◆ TRY IT ◆
Could you please return each line of the data that has the word "import"?

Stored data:
import Mathlib
import Summits.Ventures.HodgeRepro2.T5ConductorArithmetic
import Summits.Ventures.HodgeRepro2.T6N5TateTwist
import Summits.Ventures.HodgeRepro2.T6N5Hyp
import Summits.Ventures.HodgeRepro2.T6N5LocalDatum
import Summits.Ventures.HodgeRepro2.T6N5LocalHyp
import Summits.Ventures.HodgeRepro2.T6N5Local
import Summits.Ventures.HodgeRepro2.T6N5LocalCharDatum
import Summits.Ventures.HodgeRepro2.T6N5LocalRamHyp
import Summits.Ventures.HodgeRepro2.T6N5LocalRam

/-!
# T6N5LocalRamToy — the non-vacuity witness for `T6N5LocalRam` (README §10.5(ii)(c),(d))

A ramified local sign datum on which EVERY binder of `N5LocalRam.N5Local_main_ramified` holds jointly:
`E = Multiplicative ℤ × (ℕ → ℤˣ)` («valuation × units») with the uniformiser `π = (1, 1)`, the filtration
`U n = {(0, f) | f i = 1 for i < n}` (`U 0` = the unit part), `F_v^× = ⟨π²⟩` (so «conjugate-dual» = trivial at
`π²`), Tate's carriers with `Psi = E` (`ψ_a = ψ·a`, `n(ψ)` = the valuation of `ψ`), `Meas = ℝ`,
`ε(χ, ψ, dx) = dx · χ(ψ) · χ(π)^{a(χ)}` — which satisfies (3.2.2)–(3.2.3), the conventions, Tate's (3.2.6.3)
and Proposition 5.1 (2) at `ψ_δ = 1` — the unramified `μ = (−1)^{valuation}`, and the coordinate characters
`χ_i` of exact conductor `i + 1`. `toyRam_solution` applies `N5Local_main_ramified` to it.
README §8(d): uses an L-value-free non-vanishing device: NO.
-/

namespace Summit.Ventures.HodgeRepro2.T6.N5LocalRamToy

open Summit.Ventures.HodgeRepro2.T6.N5LocalDatum Summit.Ventures.HodgeRepro2.T6.N5TateTwist
  Summit.Ventures.HodgeRepro2.T5ConductorArithmetic Summit.Ventures.HodgeRepro2.T6.N5LocalCharDatum
  Summit.Ventures.HodgeRepro2.T6.N5LocalCharDatum.CharDatum
  Summit.Ventures.HodgeRepro2.T6.N5LocalRamDatum
  Summit.Ventures.HodgeRepro2.T6.N5Local Summit.Ventures.HodgeRepro2.T6.N5LocalRam
  Summit.Ventures.HodgeRepro2.T6.Hyp

noncomputable section

/-- The unit part `ℕ → ℤˣ`. -/
abbrev ToyUnits : Type := ℕ → ℤˣ

/-- The toy group `E = Multiplicative ℤ × (ℕ → ℤˣ)`: valuation × units. -/
abbrev ToyE : Type := Multiplicative ℤ × ToyUnits

/-- The filtration on the unit part: `f i = 1` for all `i < n`. -/
def toyUU (n : ℕ) : Subgroup ToyUnits := Subgroup.pi (Set.Iio n) (fun _ => ⊥)

/-- Membership in the unit-part filtration. -/
theorem mem_toyUU {n : ℕ} {f : ToyUnits} : f ∈ toyUU n ↔ ∀ i, i < n → f i = 1 := by
  simp [toyUU, Subgroup.mem_pi]

/-- The toy filtration `U n = {(0, f) | f ∈ toyUU n}`. -/
def toyU (n : ℕ) : Subgroup ToyE := (⊥ : Subgroup (Multiplicative ℤ)).prod (toyUU n)

/-- Membership in the toy filtration: valuation `0` and the first `n` coordinates trivial. -/
theorem mem_toyU {n : ℕ} {x : ToyE} : x ∈ toyU n ↔ x.1 = 1 ∧ ∀ i, i < n → x.2 i = 1 := by
  simp only [toyU, Subgroup.mem_prod, Subgroup.mem_bot, mem_toyUU]

/-- The toy filtration is antitone. -/
theorem toyU_antitone : Antitone toyU := by
  intro m n hmn x hx
  rw [mem_toyU] at hx ⊢
  exact ⟨hx.1, fun i hi => hx.2 i (lt_of_lt_of_le hi hmn)⟩

/-- The uniformiser `π = (1, 1)` (valuation one, trivial unit part). -/
def toyπ : ToyE := (Multiplicative.ofAdd 1, 1)

/-- Every element is `(valuation, 1) · (1, unit)`. -/
theorem eq_inl_mul_inr (x : ToyE) : x = (x.1, 1) * (1, x.2) := by
  ext <;> simp

/-- The value of a character on the valuation part: `ξ (z, 1) = ξ(π)^{z}`. -/
theorem apply_inl (ξ : ToyE →* ℂˣ) (z : Multiplicative ℤ) :
    ξ (z, 1) = ξ toyπ ^ (Multiplicative.toAdd z) := by
  have hz : (z, (1 : ToyUnits)) = (MonoidHom.inl (Multiplicative ℤ) ToyUnits) z := rfl
  have hπ : toyπ = (MonoidHom.inl (Multiplicative ℤ) ToyUnits) (Multiplicative.ofAdd 1) := rfl
  rw [hz, hπ, ← MonoidHom.comp_apply, ← MonoidHom.comp_apply, ← map_zpow, ← ofAdd_zsmul, smul_eq_mul,
    mul_one, ofAdd_toAdd]

/-- The unit part of any element lies in `U 0`. -/
theorem unit_mem_toyU_zero (x : ToyE) : ((1 : Multiplicative ℤ), x.2) ∈ toyU 0 := by
  rw [mem_toyU]
  exact ⟨rfl, fun i hi => absurd hi (Nat.not_lt_zero i)⟩

/-- The inclusion `ℤˣ →* ℂˣ`. -/
def toyInc : ℤˣ →* ℂˣ := Units.map (Int.castRingHom ℂ).toMonoidHom

/-- The inclusion `ℤˣ →* ℂˣ` is non-trivial at `−1`. -/
theorem toyInc_neg_one : toyInc (-1) ≠ 1 := by
  intro h
  have h' : ((toyInc (-1) : ℂˣ) : ℂ) = 1 := by rw [h]; rfl
  simp [toyInc] at h'
  norm_num at h'

/-- The coordinate character `χ_i : (z, f) ↦ f i`. -/
def toyChar (i : ℕ) : ToyE →* ℂˣ :=
  toyInc.comp ((Pi.evalMonoidHom (fun _ => ℤˣ) i).comp (MonoidHom.snd (Multiplicative ℤ) ToyUnits))

/-- Evaluation of the coordinate character. -/
theorem toyChar_apply (i : ℕ) (x : ToyE) : toyChar i x = toyInc (x.2 i) := rfl

/-- The unramified character `μ : (z, f) ↦ (−1)^z`. -/
def toyμ : ToyE →* ℂˣ := (zpowersHom ℂˣ (-1)).comp (MonoidHom.fst (Multiplicative ℤ) ToyUnits)

/-- Evaluation of the unramified character `μ`. -/
theorem toyμ_apply (x : ToyE) : toyμ x = (-1 : ℂˣ) ^ (Multiplicative.toAdd x.1) := rfl

/-- The toy ε-factor: `ε(χ, ψ, dx) = dx · χ(ψ) · χ(π)^{a(χ)}`. -/
def toyEps (χ : ToyE →* ℂˣ) (ψ : ToyE) (dx : ℝ) : ℂ :=
  (dx : ℂ) * ((χ ψ : ℂˣ) : ℂ) * ((χ toyπ : ℂˣ) : ℂ) ^ (conductor toyU χ)

/-- The sign of the toy root number at `ψ_δ = 1` with the self-dual measure `1`. -/
def toyEpsSign (ξ : ToyE →* ℂˣ) : ℤˣ := toSign (toyEps (ξ * 1) 1 1)

/-- The toy datum. -/
abbrev toy : RamifiedSignDatum where
  E := ToyE
  U := toyU
  Fsub := Subgroup.zpowers (toyπ * toyπ)
  η := 1
  Psi := ToyE
  Meas := ℝ
  omega := fun _ => 1
  nrm := fun _ => 1
  tw := fun ψ a => ψ * a
  sc := fun r dx => r * dx
  sd := fun _ => 1
  epsT := toyEps
  ψδ := 1
  χW := 1
  epsdW := 1
  Theta := fun s α => toyEpsSign ((1 : ToyE →* ℂˣ)⁻¹ * α) = s * 1
  ηLine := fun _ => 1
  ηu := -1
  π := toyπ
  n := fun ψ => Multiplicative.toAdd ψ.1
  IsConjInv := fun ψ => ψ = 1

/-- `ξ · 1 = ξ` for the toy characters (pointwise). -/
theorem toy_mul_one (ξ : ToyE →* ℂˣ) : ξ * (1 : ToyE →* ℂˣ) = ξ := by
  ext x
  simp

/-- `1⁻¹ · α = α` for the toy characters (pointwise). -/
theorem toy_inv_one_mul (α : ToyE →* ℂˣ) : (1 : ToyE →* ℂˣ)⁻¹ * α = α := by
  ext x
  simp

/-! ### Conductors of the toy characters -/

/-- The trivial character has conductor `0` on the toy. -/
theorem toy_cond_one : conductor toyU (1 : ToyE →* ℂˣ) = 0 :=
  Nat.le_zero.mp (conductor_le_of_le_ker (fun f _ => by simp))

/-- `μ` has conductor `0` (it is trivial on `U 0`). -/
theorem toy_cond_μ : conductor toyU toyμ = 0 := by
  refine Nat.le_zero.mp (conductor_le_of_le_ker (fun x hx => ?_))
  rw [MonoidHom.mem_ker, toyμ_apply, (mem_toyU.mp hx).1]
  simp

◆ SOLUTION FOR THIS PROBLEM ◆
import Mathlib
import Summits.Ventures.HodgeRepro2.T5ConductorArithmetic
import Summits.Ventures.HodgeRepro2.T6N5TateTwist
import Summits.Ventures.HodgeRepro2.T6N5Hyp
import Summits.Ventures.HodgeRepro2.T6N5LocalDatum
import Summits.Ventures.HodgeRepro2.T6N5LocalHyp
import Summits.Ventures.HodgeRepro2.T6N5Local
import Summits.Ventures.HodgeRepro2.T6N5LocalCharDatum
import Summits.Ventures.HodgeRepro2.T6N5LocalRamHyp
import Summits.Ventures.HodgeRepro2.T6N5LocalRam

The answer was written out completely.